Thank you for each of your replies. With respect to Greg's suggestion to contact Anthura about the availability of true-to-species material of Anthurium scherzerianum, I will give it a try, although I am not sure how forthcoming a commercial enterprise will be when it comes to sharing material from their botanical gene pool with a private grower like me.

Both John and Tom suggested that cultivating a species like A. scherzerianum at sea level might be a problem. However, although The Netherlands is indeed much less elevated than the natural habitats this species hauls from in Costa Rica (to make matters worse, I am not even living at sea level, but actually a couple of meters below ;-)), it doesn't exactly have a tropical climate.

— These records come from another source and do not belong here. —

import Summits.QuantumFields.YangMills.Theorems.BalabanUVNodesN22W1RelCentredTermDatum214Generated
import Summits.QuantumFields.YangMills.Theorems.BalabanUVNodesRateReadingOfRecord13CoP

/-!
# BalabanUVNodes ∕ node N22 = NE9 — THE W1 OBJECT ON THE RELATIVE-DISC CENTRED ROAD (RE-TYPING M1′), MODULE R2ᶜᵖ: THE CoP-KEYED TWIN (v1.5 (2.2′)-background edition of record; KEY-RULE-21, binder `Provisos₁₃Core` unchanged) OF R2b §2 AND R2c — N22's conjunct of
# `KeyedRates rr` at the level-selected tuple reading of record KEYED ON THE bg-FREE PROVISO CORE `Stage13Params.Provisos₁₃Core`, DATUM `datumOfRecord₁₃CoP` — the edition the K3⁵ item `SpineGivenEndpointR13SepCoP` reads

Cell `pub-ymgap`, HUMAN RULING D-0062 (Track A), R134 ACCELERATION re-seat `pub-ymgap-dag-n22-c` (strategy s1), generation 7, file R2ᶜᵖ of the re-typed line (the `Co ↦ CoP` image of R2ᶜ `…TermDatum214KeyedCo`, p521332).  THEOREMS ONLY.  Imports R2c
`…N22W1RelCentredTermDatum214Generated` (hence R2b `…Keyed` and the θ-level engine of R2 ∕ R2b §1, which carries NO proviso and is used BY NAME) and dag-n22-e's CoP edition (director-ym №160∕№162 v1.5 `CoP`, def-T FILE 23 `Node00/Record13CoP`, RR-2 `Node00/Record13DatumKeyCoP`; datum `datumOfRecord₁₃CoP`, binder
`Provisos₁₃Core`) of the rate reading of record `…RateReadingOfRecord13CoP` (`readingOfRecord₁₃CoP`, `rateCarriersOfRecord₁₃CoP`, `readingOfRecord₁₃CoP_bundle_u3`).  `--supports` the K3 item of
record at filing time as a HELPER (count-neutral; N22 NOT discharged).

WHY (plan g67 ★ CORE-YES, pub-ymgap INBOX l.17420; director-ym №150 SEQUENCING (1)–(5) l.17700 and №160–№162 (FINDING №7 cured by RECORD 13 v1.5 `CoP`; rev 20 keyed ONCE on
`CoP`, plan g68 NEW-IDS l.18706: K3⁵ `SpineGivenEndpointR13SepCoP` = stmt-QuantumFields-20296); dag-n22-e INTENT-COP ×9 l.≈18757).  The Stage-13 record's proviso
structure is re-pinned edition by edition (`Provisos₁₃` → `Provisos₁₃Sep` → `Provisos₁₃SepMixed` → …); the rate-side storeys are proviso-FIELD-blind (`hP` enters only as a
binder TYPE and inside `datumOfRecord₁₃<ed> F N θ hP`), so CONSUMER storeys key ONCE on `(hP : θ.Provisos₁₃Core F N)` and the K3 composer applies them at an item tuple
`(θ, h : θ.Provisos₁₃<ed> F 2)` with `hP := h.toCore` (datum by `rfl`).  THIS FILE is the CoP-keyed twin of this seat's two Sep-keyed binder storeys (and the `Co ↦ CoP` image of their Co twin R2ᶜ, which STANDS as the Co-datum record) — R2b §2
(`n22_tupleReadingOfRecordSep(On)_relCentredTermDatum_of_n18Below`, free generator `Gn` identified with the datum's) and R2c (`…relCentredTermDatum₀…`, the LITERALLY
GENERATED reading `Gn := fun F θ k ↦ (𝔇 F θ k).Gn₀`) — under the token map `Provisos₁₃Sep ↦ Provisos₁₃Core`, `readingOfRecord₁₃Sep ↦ readingOfRecord₁₃CoP`,
`rateCarriersOfRecord₁₃Sep ↦ rateCarriersOfRecord₁₃CoP`, decl names `…tupleReadingOfRecordSep(On)… ↦ …tupleReadingOfRecordCoP(On)…`; statements = the Sep statements under
the map, proofs = the Sep proofs verbatim (the engine `n22At_u3OfRecord₁₃_ofRecordAdm_runTowers_toClusterTower_of_n18Below_relCentredTermDatum` is θ-level and shared).

WHAT.  §1 ★ `n22_tupleReadingOfRecordCoPOn_relCentredTermDatum_of_n18Below` (guarded by any regime `Rg`) · `n22_tupleReadingOfRecordCoP_relCentredTermDatum_of_n18Below`;
§2 ★ `n22_tupleReadingOfRecordCoPOn_relCentredTermDatum₀_of_n18Below` · `n22_tupleReadingOfRecordCoP_relCentredTermDatum₀_of_n18Below` (at `Gn := (𝔇 F θ k).Gn₀`).
Hypotheses `h18` ∕ `hnum` ∕ `hdata` VERBATIM from R2b ∕ R2c with the proviso token mapped (Core-keyed storeys quantify over more tuples — harmless: all θ-generic).

HONEST FRAMING.  Re-keying bookkeeping (the third key edition of this leaf today: Sep → Co → CoP, mechanical token swap on dag-n22-e's stems, binder unchanged); count-neutral; the per-term schemas at complex coupling are HYPOTHESES ((S-vertex-T′) is NOT PRINTED — the first missing estimate of
row n22 s1); node N18 below is N18's; no inhabitant of `IsDatumOfRecord₁₃CCoP` ∕ admissible tuple claimed (K0 OPEN at every edition); nothing of Bałaban's asserted; N22 NOT
discharged; one finite four-torus programme at fixed ε — NOT infinite volume, NOT OS on ℝ⁴, NOT a mass gap, NOT Clay.  0 `sorry`, 0 `def`, standard axioms.

References (TYPES only): [I] = [Balaban1987RG1] (0.23)–(0.25) pp. 256–257, §1 p. 263, (2.9)–(2.10) pp. 266–267, (2.13) p. 268; [II] = [Balaban1988RG2Cluster] (1.41) p. 11,
(2.9)–(2.15) pp. 14–16, (2.26) p. 17, Lemma 3 p. 20, (2.39)–(2.41) p. 21.
-/

noncomputable section

open scoped Matrix.Norms.L2Operator

namespace YMDAG.N22.W1

open Set Metric
open scoped BigOperators
open Literature.MathematicalPhysics.QuantumFieldTheory.Balaban1983to89
open Literature.MathematicalPhysics.QuantumFieldTheory.Balaban1983to89.T4Continuum
open Literature.MathematicalPhysics.QuantumFieldTheory.Balaban1983to89.T4OutputRate
open Literature.MathematicalPhysics.QuantumFieldTheory.Balaban1983to89.TreeLengthTorus (TPt TDom tsys torusTreeLen torusTreeLen_nonneg)
open Literature.MathematicalPhysics.QuantumFieldTheory.Balaban1983to89.B12TreeDecay (K₀ K₀_pos)
open Literature.MathematicalPhysics.QuantumFieldTheory.Balaban1983to89.B13Lemma3TorusData (TBond)
open Literature.MathematicalPhysics.QuantumFieldTheory.Balaban1983to89.B13Lemma3TorusTerms (terms weight weight_nonneg)
open Literature.MathematicalPhysics.QuantumFieldTheory.Balaban1983to89.B13Lemma3TorusSocket (Lemma3Numerics)
open Literature.MathematicalPhysics.QuantumFieldTheory.Balaban1983to89.Step (SFConsts)
open Literature.MathematicalPhysics.QuantumFieldTheory.Balaban1983to89.Node00
  (Stage12Params Stage13Params U3Objects₁₁ U3Letters₁₁ NE2Objects₁₁ NE3Letters₁₁ MatA ιSU prependCoupling)
open Literature.MathematicalPhysics.QuantumFieldTheory.Balaban1983to89.Node00.Sect2 (domSys domCount CPair ofBackgroundC spaceI domSites Setting Residual)
open Literature.MathematicalPhysics.QuantumFieldTheory.Balaban1983to89.Node00.W1
open YMDAG.UVSplit
import Summits.Ventures.PackingBounds.SphericalCodes.GhostTwoDistance

/-!
# Ghost exclusions for the ten hunt cells (fractional triangle-free srg parameters, n ≤ 256)

Framing: lottery ticket; floor = certified bounds/negative ranges. Venture `PackingBounds` (cell
`pub-packcert`, recognition seat, T5.md §8 (g)). Instances of
`GhostTwoDistance.no_twoDistance_tightFrame_config` for the cells (130, 2/65) 756, (133, 1/35) 646,
(140, 1/40) 546, (154, 7/286) 651, (165, 1/55) 486, (208, 1/56) 715, (221, 1/85) 546, (230, 1/50) 1127,
(243, 1/81) 640, (250, 1/100) 594: in each, the Bachoc–Vallentin bound is exactly the integer `N`
(exact certificates `certs/t5/batch/`), and complementary slackness would force a centred tight-frame
two-distance configuration with the listed parameters, which these lemmas exclude by the parity of the
forced exclusive-neighbour count. With `GhostMaster.card_lt_of_tight_twoAtom_certificate` the kernel gap for
each 'A(n, arccos s) ≤ N − 1' is the certificate alone.
-/

open Finset
open scoped RealInnerProductSpace BigOperators

namespace Summit.Ventures.PackingBounds.SphericalCodes

/-- Hunt cell `(n, s) = (130, 2/65)`, `N = 756`, `b = -1/5`, frame constant `c = 378 / 65`; forced exclusive-neighbour
count `q* = 882/5` is not an even integer: no centred tight-frame two-distance configuration (T5.md §8 (g)). -/
theorem no_ghost_config_130_2_65 {E : Type*} [NormedAddCommGroup E] [InnerProductSpace ℝ E] [DecidableEq E]
    (C : Finset E) (hcard : C.card = 756) (hC : ∀ x ∈ C, ‖x‖ = 1)
    (hval : ∀ x ∈ C, ∀ y ∈ C, x ≠ y → inner ℝ x y = (2 / 65 : ℝ) ∨ inner ℝ x y = (-1 / 5 : ℝ))
    (hcent : ∀ y ∈ C, ∑ x ∈ C, inner ℝ x y = 0)
    (hframe : ∀ v : E, ∑ x ∈ C, (inner ℝ x v) ^ 2 = (378 / 65 : ℝ) * ‖v‖ ^ 2) : False := by
  refine no_twoDistance_tightFrame_config C (2 / 65) (-1 / 5) (378 / 65) (by norm_num) hC hval hcent hframe
    (by rw [hcard]; norm_num) (by rw [← Finset.card_pos, hcard]; norm_num) ?_
  intro m h
  have h2 : (10 * m : ℝ) = 882 := by nlinarith [h]
  have h3 : (10 * m : ℕ) = 882 := by exact_mod_cast h2
  omega

/-- Hunt cell `(n, s) = (133, 1/35)`, `N = 646`, `b = -1/5`, frame constant `c = 34 / 7`; forced exclusive-neighbour
count `q* = 289/2` is not an even integer: no centred tight-frame two-distance configuration (T5.md §8 (g)). -/
theorem no_ghost_config_133_1_35 {E : Type*} [NormedAddCommGroup E] [InnerProductSpace ℝ E] [DecidableEq E]
    (C : Finset E) (hcard : C.card = 646) (hC : ∀ x ∈ C, ‖x‖ = 1)
    (hval : ∀ x ∈ C, ∀ y ∈ C, x ≠ y → inner ℝ x y = (1 / 35 : ℝ) ∨ inner ℝ x y = (-1 / 5 : ℝ))
    (hcent : ∀ y ∈ C, ∑ x ∈ C, inner ℝ x y = 0)
    (hframe : ∀ v : E, ∑ x ∈ C, (inner ℝ x v) ^ 2 = (34 / 7 : ℝ) * ‖v‖ ^ 2) : False := by
  refine no_twoDistance_tightFrame_config C (1 / 35) (-1 / 5) (34 / 7) (by norm_num) hC hval hcent hframe
    (by rw [hcard]; norm_num) (by rw [← Finset.card_pos, hcard]; norm_num) ?_
  intro m h
  have h2 : (4 * m : ℝ) = 289 := by nlinarith [h]
  have h3 : (4 * m : ℕ) = 289 := by exact_mod_cast h2
  omega

/-- Hunt cell `(n, s) = (140, 1/40)`, `N = 546`, `b = -1/5`, frame constant `c = 39 / 10`; forced exclusive-neighbour
count `q* = 338/3` is not an even integer: no centred tight-frame two-distance configuration (T5.md §8 (g)). -/
theorem no_ghost_config_140_1_40 {E : Type*} [NormedAddCommGroup E] [InnerProductSpace ℝ E] [DecidableEq E]
    (C : Finset E) (hcard : C.card = 546) (hC : ∀ x ∈ C, ‖x‖ = 1)
    (hval : ∀ x ∈ C, ∀ y ∈ C, x ≠ y → inner ℝ x y = (1 / 40 : ℝ) ∨ inner ℝ x y = (-1 / 5 : ℝ))
    (hcent : ∀ y ∈ C, ∑ x ∈ C, inner ℝ x y = 0)
    (hframe : ∀ v : E, ∑ x ∈ C, (inner ℝ x v) ^ 2 = (39 / 10 : ℝ) * ‖v‖ ^ 2) : False := by
  refine no_twoDistance_tightFrame_config C (1 / 40) (-1 / 5) (39 / 10) (by norm_num) hC hval hcent hframe
    (by rw [hcard]; norm_num) (by rw [← Finset.card_pos, hcard]; norm_num) ?_
  intro m h
  have h2 : (6 * m : ℝ) = 338 := by nlinarith [h]
  have h3 : (6 * m : ℕ) = 338 := by exact_mod_cast h2
  omega

/-- Hunt cell `(n, s) = (154, 7/286)`, `N = 651`, `b = -5/26`, frame constant `c = 93 / 22`; forced exclusive-neighbour
count `q* = 135` is not an even integer: no centred tight-frame two-distance configuration (T5.md §8 (g)). -/
theorem no_ghost_config_154_7_286 {E : Type*} [NormedAddCommGroup E] [InnerProductSpace ℝ E] [DecidableEq E]
    (C : Finset E) (hcard : C.card = 651) (hC : ∀ x ∈ C, ‖x‖ = 1)
    (hval : ∀ x ∈ C, ∀ y ∈ C, x ≠ y → inner ℝ x y = (7 / 286 : ℝ) ∨ inner ℝ x y = (-5 / 26 : ℝ))
    (hcent : ∀ y ∈ C, ∑ x ∈ C, inner ℝ x y = 0)
    (hframe : ∀ v : E, ∑ x ∈ C, (inner ℝ x v) ^ 2 = (93 / 22 : ℝ) * ‖v‖ ^ 2) : False := by
  refine no_twoDistance_tightFrame_config C (7 / 286) (-5 / 26) (93 / 22) (by norm_num) hC hval hcent hframe
    (by rw [hcard]; norm_num) (by rw [← Finset.card_pos, hcard]; norm_num) ?_
  intro m h
  have h2 : (2 * m : ℝ) = 135 := by nlinarith [h]
  have h3 : (2 * m : ℕ) = 135 := by exact_mod_cast h2
  omega

/-- Hunt cell `(n, s) = (165, 1/55)`, `N = 486`, `b = -1/5`, frame constant `c = 162 / 55`; forced exclusive-neighbour
count `q* = 81` is not an even integer: no centred tight-frame two-distance configuration (T5.md §8 (g)). -/
theorem no_ghost_config_165_1_55 {E : Type*} [NormedAddCommGroup E] [InnerProductSpace ℝ E] [DecidableEq E]
    (C : Finset E) (hcard : C.card = 486) (hC : ∀ x ∈ C, ‖x‖ = 1)
    (hval : ∀ x ∈ C, ∀ y ∈ C, x ≠ y → inner ℝ x y = (1 / 55 : ℝ) ∨ inner ℝ x y = (-1 / 5 : ℝ))
    (hcent : ∀ y ∈ C, ∑ x ∈ C, inner ℝ x y = 0)
    (hframe : ∀ v : E, ∑ x ∈ C, (inner ℝ x v) ^ 2 = (162 / 55 : ℝ) * ‖v‖ ^ 2) : False := by
  refine no_twoDistance_tightFrame_config C (1 / 55) (-1 / 5) (162 / 55) (by norm_num) hC hval hcent hframe
    (by rw [hcard]; norm_num) (by rw [← Finset.card_pos, hcard]; norm_num) ?_
  intro m h
  have h2 : (2 * m : ℝ) = 81 := by nlinarith [h]
  have h3 : (2 * m : ℕ) = 81 := by exact_mod_cast h2
  omega

/-- Hunt cell `(n, s) = (208, 1/56)`, `N = 715`, `b = -5/28`, frame constant `c = 55 / 16`; forced exclusive-neighbour
count `q* = 125` is not an even integer: no centred tight-frame two-distance configuration (T5.md §8 (g)). -/
theorem no_ghost_config_208_1_56 {E : Type*} [NormedAddCommGroup E] [InnerProductSpace ℝ E] [DecidableEq E]
    (C : Finset E) (hcard : C.card = 715) (hC : ∀ x ∈ C, ‖x‖ = 1)
    (hval : ∀ x ∈ C, ∀ y ∈ C, x ≠ y → inner ℝ x y = (1 / 56 : ℝ) ∨ inner ℝ x y = (-5 / 28 : ℝ))
    (hcent : ∀ y ∈ C, ∑ x ∈ C, inner ℝ x y = 0)
    (hframe : ∀ v : E, ∑ x ∈ C, (inner ℝ x v) ^ 2 = (55 / 16 : ℝ) * ‖v‖ ^ 2) : False := by
  refine no_twoDistance_tightFrame_config C (1 / 56) (-5 / 28) (55 / 16) (by norm_num) hC hval hcent hframe
    (by rw [hcard]; norm_num) (by rw [← Finset.card_pos, hcard]; norm_num) ?_
  intro m h
  have h2 : (2 * m : ℝ) = 125 := by nlinarith [h]
  have h3 : (2 * m : ℕ) = 125 := by exact_mod_cast h2
  omega

/-- Hunt cell `(n, s) = (221, 1/85)`, `N = 546`, `b = -1/5`, frame constant `c = 42 / 17`; forced exclusive-neighbour
count `q* = 196/3` is not an even integer: no centred tight-frame two-distance configuration (T5.md §8 (g)). -/
theorem no_ghost_config_221_1_85 {E : Type*} [NormedAddCommGroup E] [InnerProductSpace ℝ E] [DecidableEq E]
    (C : Finset E) (hcard : C.card = 546) (hC : ∀ x ∈ C, ‖x‖ = 1)
    (hval : ∀ x ∈ C, ∀ y ∈ C, x ≠ y → inner ℝ x y = (1 / 85 : ℝ) ∨ inner ℝ x y = (-1 / 5 : ℝ))
    (hcent : ∀ y ∈ C, ∑ x ∈ C, inner ℝ x y = 0)
    (hframe : ∀ v : E, ∑ x ∈ C, (inner ℝ x v) ^ 2 = (42 / 17 : ℝ) * ‖v‖ ^ 2) : False := by
  refine no_twoDistance_tightFrame_config C (1 / 85) (-1 / 5) (42 / 17) (by norm_num) hC hval hcent hframe
    (by rw [hcard]; norm_num) (by rw [← Finset.card_pos, hcard]; norm_num) ?_
  intro m h
  have h2 : (6 * m : ℝ) = 196 := by nlinarith [h]
  have h3 : (6 * m : ℕ) = 196 := by exact_mod_cast h2
  omega

/-- Hunt cell `(n, s) = (230, 1/50)`, `N = 1127`, `b = -1/6`, frame constant `c = 49 / 10`; forced exclusive-neighbour
count `q* = 441/2` is not an even integer: no centred tight-frame two-distance configuration (T5.md §8 (g)). -/
theorem no_ghost_config_230_1_50 {E : Type*} [NormedAddCommGroup E] [InnerProductSpace ℝ E] [DecidableEq E]
    (C : Finset E) (hcard : C.card = 1127) (hC : ∀ x ∈ C, ‖x‖ = 1)
    (hval : ∀ x ∈ C, ∀ y ∈ C, x ≠ y → inner ℝ x y = (1 / 50 : ℝ) ∨ inner ℝ x y = (-1 / 6 : ℝ))
    (hcent : ∀ y ∈ C, ∑ x ∈ C, inner ℝ x y = 0)
    (hframe : ∀ v : E, ∑ x ∈ C, (inner ℝ x v) ^ 2 = (49 / 10 : ℝ) * ‖v‖ ^ 2) : False := by
  refine no_twoDistance_tightFrame_config C (1 / 50) (-1 / 6) (49 / 10) (by norm_num) hC hval hcent hframe
    (by rw [hcard]; norm_num) (by rw [← Finset.card_pos, hcard]; norm_num) ?_
  intro m h
  have h2 : (4 * m : ℝ) = 441 := by nlinarith [h]
  have h3 : (4 * m : ℕ) = 441 := by exact_mod_cast h2
  omega

/-- Hunt cell `(n, s) = (243, 1/81)`, `N = 640`, `b = -5/27`, frame constant `c = 640 / 243`; forced exclusive-neighbour
count `q* = 250/3` is not an even integer: no centred tight-frame two-distance configuration (T5.md §8 (g)). -/
theorem no_ghost_config_243_1_81 {E : Type*} [NormedAddCommGroup E] [InnerProductSpace ℝ E] [DecidableEq E]
    (C : Finset E) (hcard : C.card = 640) (hC : ∀ x ∈ C, ‖x‖ = 1)
    (hval : ∀ x ∈ C, ∀ y ∈ C, x ≠ y → inner ℝ x y = (1 / 81 : ℝ) ∨ inner ℝ x y = (-5 / 27 : ℝ))
    (hcent : ∀ y ∈ C, ∑ x ∈ C, inner ℝ x y = 0)
    (hframe : ∀ v : E, ∑ x ∈ C, (inner ℝ x v) ^ 2 = (640 / 243 : ℝ) * ‖v‖ ^ 2) : False := by
  refine no_twoDistance_tightFrame_config C (1 / 81) (-5 / 27) (640 / 243) (by norm_num) hC hval hcent hframe
    (by rw [hcard]; norm_num) (by rw [← Finset.card_pos, hcard]; norm_num) ?_
  intro m h
  have h2 : (6 * m : ℝ) = 250 := by nlinarith [h]
  have h3 : (6 * m : ℕ) = 250 := by exact_mod_cast h2
  omega

/-- Hunt cell `(n, s) = (250, 1/100)`, `N = 594`, `b = -1/5`, frame constant `c = 297 / 125`; forced exclusive-neighbour
count `q* = 2178/35` is not an even integer: no centred tight-frame two-distance configuration (T5.md §8 (g)). -/
theorem no_ghost_config_250_1_100 {E : Type*} [NormedAddCommGroup E] [InnerProductSpace ℝ E] [DecidableEq E]
    (C : Finset E) (hcard : C.card = 594) (hC : ∀ x ∈ C, ‖x‖ = 1)
    (hval : ∀ x ∈ C, ∀ y ∈ C, x ≠ y → inner ℝ x y = (1 / 100 : ℝ) ∨ inner ℝ x y = (-1 / 5 : ℝ))
    (hcent : ∀ y ∈ C, ∑ x ∈ C, inner ℝ x y = 0)
    (hframe : ∀ v : E, ∑ x ∈ C, (inner ℝ x v) ^ 2 = (297 / 125 : ℝ) * ‖v‖ ^ 2) : False := by
  refine no_twoDistance_tightFrame_config C (1 / 100) (-1 / 5) (297 / 125) (by norm_num) hC hval hcent hframe
    (by rw [hcard]; norm_num) (by rw [← Finset.card_pos, hcard]; norm_num) ?_
  intro m h
  have h2 : (70 * m : ℝ) = 2178 := by nlinarith [h]
  have h3 : (70 * m : ℕ) = 2178 := by exact_mod_cast h2
  omega

end Summit.Ventures.PackingBounds.SphericalCodes
import Summits.HodgeConjecture.HodgeConjecture.Theorems.F0P2oD7alphaMemDockOfRowsSignedW1      -- ★ p849502 ROAD W (e) (sign-blind kit currency): brings the W1 node ★ p849450, the DOCKᵀ-W1 junction ★ p849452, ★ generic MEM `F0P2oD7alphaMemOfT5`, B1 sign transport
import Summits.HodgeConjecture.HodgeConjecture.Theorems.F0P2oD7alphaShapeOfRecordSCDSigned     -- ★ p848493 `shape_xiPacketFamilyOfRecordSCD_of_packageTestSigned` (SIGNED SHAPE at the SCD record; kit-free)
import Summits.HodgeConjecture.HodgeConjecture.Theorems.F0P3RelParityOfRecordW                -- ★ `F0P3KitOfRecordW.lawsV8_kitFamilyOfRecordW_of_rows` (v8 family laws of a W-kit family from its fourteen rows)
import Summits.HodgeConjecture.HodgeConjecture.Theorems.F0P3KitFamilyOfRecordW                -- ★ `F0P3KitOfRecordW.FrameDataW`, `kitFamilyOfRecordW`, `isPinned_kitFamilyOfRecordW`
import HarnessLib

Ours is a 'moderate maritime climate', and while we receive a bit less rain and see the sun more often, and our monthly average relative humidity is a bit higher (75-90%) and temperature extremes are a bit more pronounced (both with respect to highs and lows), conditions in The Netherlands are more or less comparable to those in the British Isles. Most of the plants I grow stem from altitudes between 1,400-2,400 m asl and some from even higher elevations, and a species like, for instance, Anthurium cabrerense - which growers in the southern states of the US have difficulty with- does well under my growing conditions. I am therefore pretty convinced that I'd also be able to keep A. scherzerianum in good health, especially so since when I was a small boy, this species used to be a fairly common houseplant - such, before it was discarded by large commercial nurseries in favour of higher yield crops like today's Anthurium hybrids.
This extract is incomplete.